/-- **The knob flow**: `knobFlow K M ε ρ σ p` = the state at rescaled time `σ` of the global
trajectory of the member `rotorCircuit K M ε ρ` issued from `p` (definition by choice;
characterised by `knobFlow_zero`, `hasDerivAt_knobFlow`, `knobFlow_eq_of_hasDerivAt`).
[cite: Tao2016AveragedNS, §5.5 (5.5)] -/
def knobFlow (K M ε ρ : ℝ) (σ : ℝ) (p : Fin 5 → ℝ) : Fin 5 → ℝ :=
  (rotorCircuit_exists_solution_from K M ε ρ p).choose σ

/-- The knob flow starts at the datum. [cite: Tao2016AveragedNS, §5.5 (5.5)] -/
theorem knobFlow_zero (K M ε ρ : ℝ) (p : Fin 5 → ℝ) : knobFlow K M ε ρ 0 p = p :=
  (rotorCircuit_exists_solution_from K M ε ρ p).choose_spec.1

/-- The knob flow solves the member's ODE for all times. [cite: Tao2016AveragedNS, §5.5 (5.5)] -/
theorem hasDerivAt_knobFlow (K M ε ρ : ℝ) (p : Fin 5 → ℝ) (σ : ℝ) :
    HasDerivAt (fun σ' => knobFlow K M ε ρ σ' p)
      (RotorKnob.rotorCircuit K M ε ρ (knobFlow K M ε ρ σ p)) σ :=
  (rotorCircuit_exists_solution_from K M ε ρ p).choose_spec.2 σ

/-- Uniqueness: a global trajectory of the member IS the knob-flow line of its initial state.
[cite: Tao2016AveragedNS, §5.5 (5.5)] -/
theorem knobFlow_eq_of_hasDerivAt {K M ε ρ : ℝ} {X : ℝ → Fin 5 → ℝ}
    (hX : ∀ t, HasDerivAt X (RotorKnob.rotorCircuit K M ε ρ (X t)) t) :
    (fun σ => knobFlow K M ε ρ σ (X 0)) = X :=
  rotorCircuit_solution_unique K M ε ρ (hasDerivAt_knobFlow K M ε ρ (X 0)) hX
    (knobFlow_zero K M ε ρ _)

/-- Dictionary: at `ρ = ε` the knob flow is the retuned flow `delayFlowWith K M ε` of the
Literature (`RotorKnob.rotorCircuit_self`). [cite: Tao2016AveragedNS, §5.5 (5.5)] -/
theorem knobFlow_self (K M ε : ℝ) : knobFlow K M ε ε = delayFlowWith K M ε := by
  funext σ p
  have h := delayFlowWith_eq_of_hasDerivAt (K := K) (M := M) (ε := ε)
    (X := fun σ' => knobFlow K M ε ε σ' p) (fun t => by
      simpa [RotorKnob.rotorCircuit_self] using hasDerivAt_knobFlow K M ε ε p t)
  have := congrFun h σ
  simp only [knobFlow_zero] at this
  exact this.symm

/-- Energy is conserved along the knob flow. [cite: Tao2016AveragedNS, §5.5 (energy-con)] -/
theorem energy_knobFlow (K M ε ρ : ℝ) (p : Fin 5 → ℝ) (σ : ℝ) :
    energy (knobFlow K M ε ρ σ p) = energy p := by
  have h := RotorKnob.rotorCircuit_energy (hasDerivAt_knobFlow K M ε ρ p) σ 0
  rwa [knobFlow_zero] at h

/-- A trajectory of a member from (5.6) lives in the closed unit sup-ball.
[cite: Tao2016AveragedNS, §5.5 (est)] -/
theorem norm_traj_le_one {K M ε ρ : ℝ} {X : ℝ → Fin 5 → ℝ}
    (hX : ∀ t, HasDerivAt X (RotorKnob.rotorCircuit K M ε ρ (X t)) t) (h0 : X 0 = delayInit)
    (t : ℝ) : ‖X t‖ ≤ 1 :=
  (pi_norm_le_iff_of_nonneg zero_le_one).2 fun i => by
    rw [Real.norm_eq_abs]; exact RotorKnob.traj_abs_le_one hX h0 t i

/-! ## §38 The Lipschitz constant of the member on sup-balls, uniformly on a knob range -/

/-- **Explicit Lipschitz constant of the member** on the sup-ball of radius `R`: the sum of the
five gate constants `4|κ|R` over the couplings `ε`, `ρ²e^{-M}`, `ε⁻¹M`, `ρ⁻²`, `K`.
[cite: Tao2016AveragedNS, §5.5 (5.5)] -/
def knobLipschitz (K M ε ρ : ℝ) (R : ℝ≥0) : ℝ≥0 :=
  4 * ‖ε‖₊ * R + 4 * ‖ρ ^ 2 * Real.exp (-M)‖₊ * R + 4 * ‖ε⁻¹ * M‖₊ * R +
    4 * ‖(ρ ^ 2)⁻¹‖₊ * R + 4 * ‖K‖₊ * R

/-- The member is `knobLipschitz K M ε ρ R`-Lipschitz on the sup-ball of radius `R` (gate by gate,
via `RotorKnob.rotorCircuit_eq_gates`). [cite: Tao2016AveragedNS, §5.5 (5.5)] -/
theorem lipschitzOnWith_rotorCircuit (K M ε ρ : ℝ) (R : ℝ≥0) :
    LipschitzOnWith (knobLipschitz K M ε ρ R) (RotorKnob.rotorCircuit K M ε ρ)
      (closedBall (0 : Fin 5 → ℝ) R) := by
  rw [RotorKnob.rotorCircuit_eq_gates]
  exact ((((lipschitzOnWith_pumpOn ε 0 1 R).add
    (lipschitzOnWith_pumpOn (ρ ^ 2 * Real.exp (-M)) 0 2 R)).add
    (lipschitzOnWith_amplifierOn (ε⁻¹ * M) 1 2 R)).add
    (lipschitzOnWith_rotorOn ((ρ ^ 2)⁻¹) 0 3 2 R)).add (lipschitzOnWith_pumpOn K 3 4 R)

/-- The constant in real terms: `knobLipschitz K M ε ρ R = 4R(ε + ρ²e^{-M} + ε⁻¹M + ρ⁻² + K)` for
`ε > 0`, `K, M ≥ 0`. [cite: Tao2016AveragedNS, §5.5 (5.5)] -/
theorem coe_knobLipschitz {K M ε : ℝ} (hK : 0 ≤ K) (hM : 0 ≤ M) (hε : 0 < ε) (ρ : ℝ) (R : ℝ≥0) :
    (knobLipschitz K M ε ρ R : ℝ) =
      4 * R * (ε + ρ ^ 2 * Real.exp (-M) + ε⁻¹ * M + (ρ ^ 2)⁻¹ + K) := by
  simp only [knobLipschitz, NNReal.coe_add, NNReal.coe_mul, NNReal.coe_ofNat, coe_nnnorm,
    Real.norm_eq_abs]
  rw [abs_of_pos hε, abs_of_nonneg (by positivity : (0 : ℝ) ≤ ρ ^ 2 * Real.exp (-M)),
    abs_of_nonneg (by positivity : (0 : ℝ) ≤ ε⁻¹ * M),
    abs_of_nonneg (by positivity : (0 : ℝ) ≤ (ρ ^ 2)⁻¹), abs_of_nonneg hK]
  ring

/-- **Uniform Lipschitz constant on a knob range** `[ρ₀, ρ₁]`: the seed coupling at `ρ₁`, the
rotor coupling at `ρ₀`. [cite: Tao2016AveragedNS, §5.5 (5.5)] -/
def knobLipschitzOn (K M ε ρ₀ ρ₁ : ℝ) (R : ℝ≥0) : ℝ≥0 :=
  4 * ‖ε‖₊ * R + 4 * ‖ρ₁ ^ 2 * Real.exp (-M)‖₊ * R + 4 * ‖ε⁻¹ * M‖₊ * R +
    4 * ‖(ρ₀ ^ 2)⁻¹‖₊ * R + 4 * ‖K‖₊ * R

/-- On `[ρ₀, ρ₁]` (`0 < ρ₀`) every member's constant is at most the uniform one.
[cite: Tao2016AveragedNS, §5.5 (5.5)] -/
theorem knobLipschitz_le_knobLipschitzOn {ρ₀ ρ₁ ρ : ℝ} (hρ₀ : 0 < ρ₀) (hρ : ρ ∈ Icc ρ₀ ρ₁)
    (K M ε : ℝ) (R : ℝ≥0) : knobLipschitz K M ε ρ R ≤ knobLipschitzOn K M ε ρ₀ ρ₁ R := by
  have hρp : 0 < ρ := hρ₀.trans_le hρ.1
  have h1 : ‖ρ ^ 2 * Real.exp (-M)‖₊ ≤ ‖ρ₁ ^ 2 * Real.exp (-M)‖₊ := by
    rw [← NNReal.coe_le_coe, coe_nnnorm, coe_nnnorm, Real.norm_eq_abs, Real.norm_eq_abs,
      abs_of_nonneg (by positivity), abs_of_nonneg (by positivity)]
    exact mul_le_mul_of_nonneg_right (pow_le_pow_left₀ hρp.le hρ.2 2) (Real.exp_pos _).le
  have h2 : ‖(ρ ^ 2)⁻¹‖₊ ≤ ‖(ρ₀ ^ 2)⁻¹‖₊ := by
    rw [← NNReal.coe_le_coe, coe_nnnorm, coe_nnnorm, Real.norm_eq_abs, Real.norm_eq_abs,
      abs_of_nonneg (by positivity), abs_of_nonneg (by positivity)]
    exact inv_anti₀ (by positivity) (pow_le_pow_left₀ hρ₀.le hρ.1 2)
  unfold knobLipschitz knobLipschitzOn
  gcongr

/-! ## §39 The knob defect: two members differ by a pump and a rotor -/

/-- **The knob defect** `|ρ'⁻² - ρ⁻²| + |ρ'² - ρ²|e^{-M}`: the size, on the unit sup-ball, of the
difference of the members `ρ'` and `ρ`. [cite: Tao2016AveragedNS, §5.5 (5.5)] -/
def knobDefect (M ρ ρ' : ℝ) : ℝ := |(ρ' ^ 2)⁻¹ - (ρ ^ 2)⁻¹| + |ρ' ^ 2 - ρ ^ 2| * Real.exp (-M)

WHAT YOU ARE ASKED TO DO:
Return only the lines spanning from the first line of the material through the line with "(rotorCircuit_exists_solution_from K M ε ρ p).choose_spec.1", copied exactly, both ends kept.

RESULT OF THIS EXERCISE:
/-- **The knob flow**: `knobFlow K M ε ρ σ p` = the state at rescaled time `σ` of the global
trajectory of the member `rotorCircuit K M ε ρ` issued from `p` (definition by choice;
characterised by `knobFlow_zero`, `hasDerivAt_knobFlow`, `knobFlow_eq_of_hasDerivAt`).
[cite: Tao2016AveragedNS, §5.5 (5.5)] -/
def knobFlow (K M ε ρ : ℝ) (σ : ℝ) (p : Fin 5 → ℝ) : Fin 5 → ℝ :=
  (rotorCircuit_exists_solution_from K M ε ρ p).choose σ

/-- The knob flow starts at the datum. [cite: Tao2016AveragedNS, §5.5 (5.5)] -/
theorem knobFlow_zero (K M ε ρ : ℝ) (p : Fin 5 → ℝ) : knobFlow K M ε ρ 0 p = p :=
  (rotorCircuit_exists_solution_from K M ε ρ p).choose_spec.1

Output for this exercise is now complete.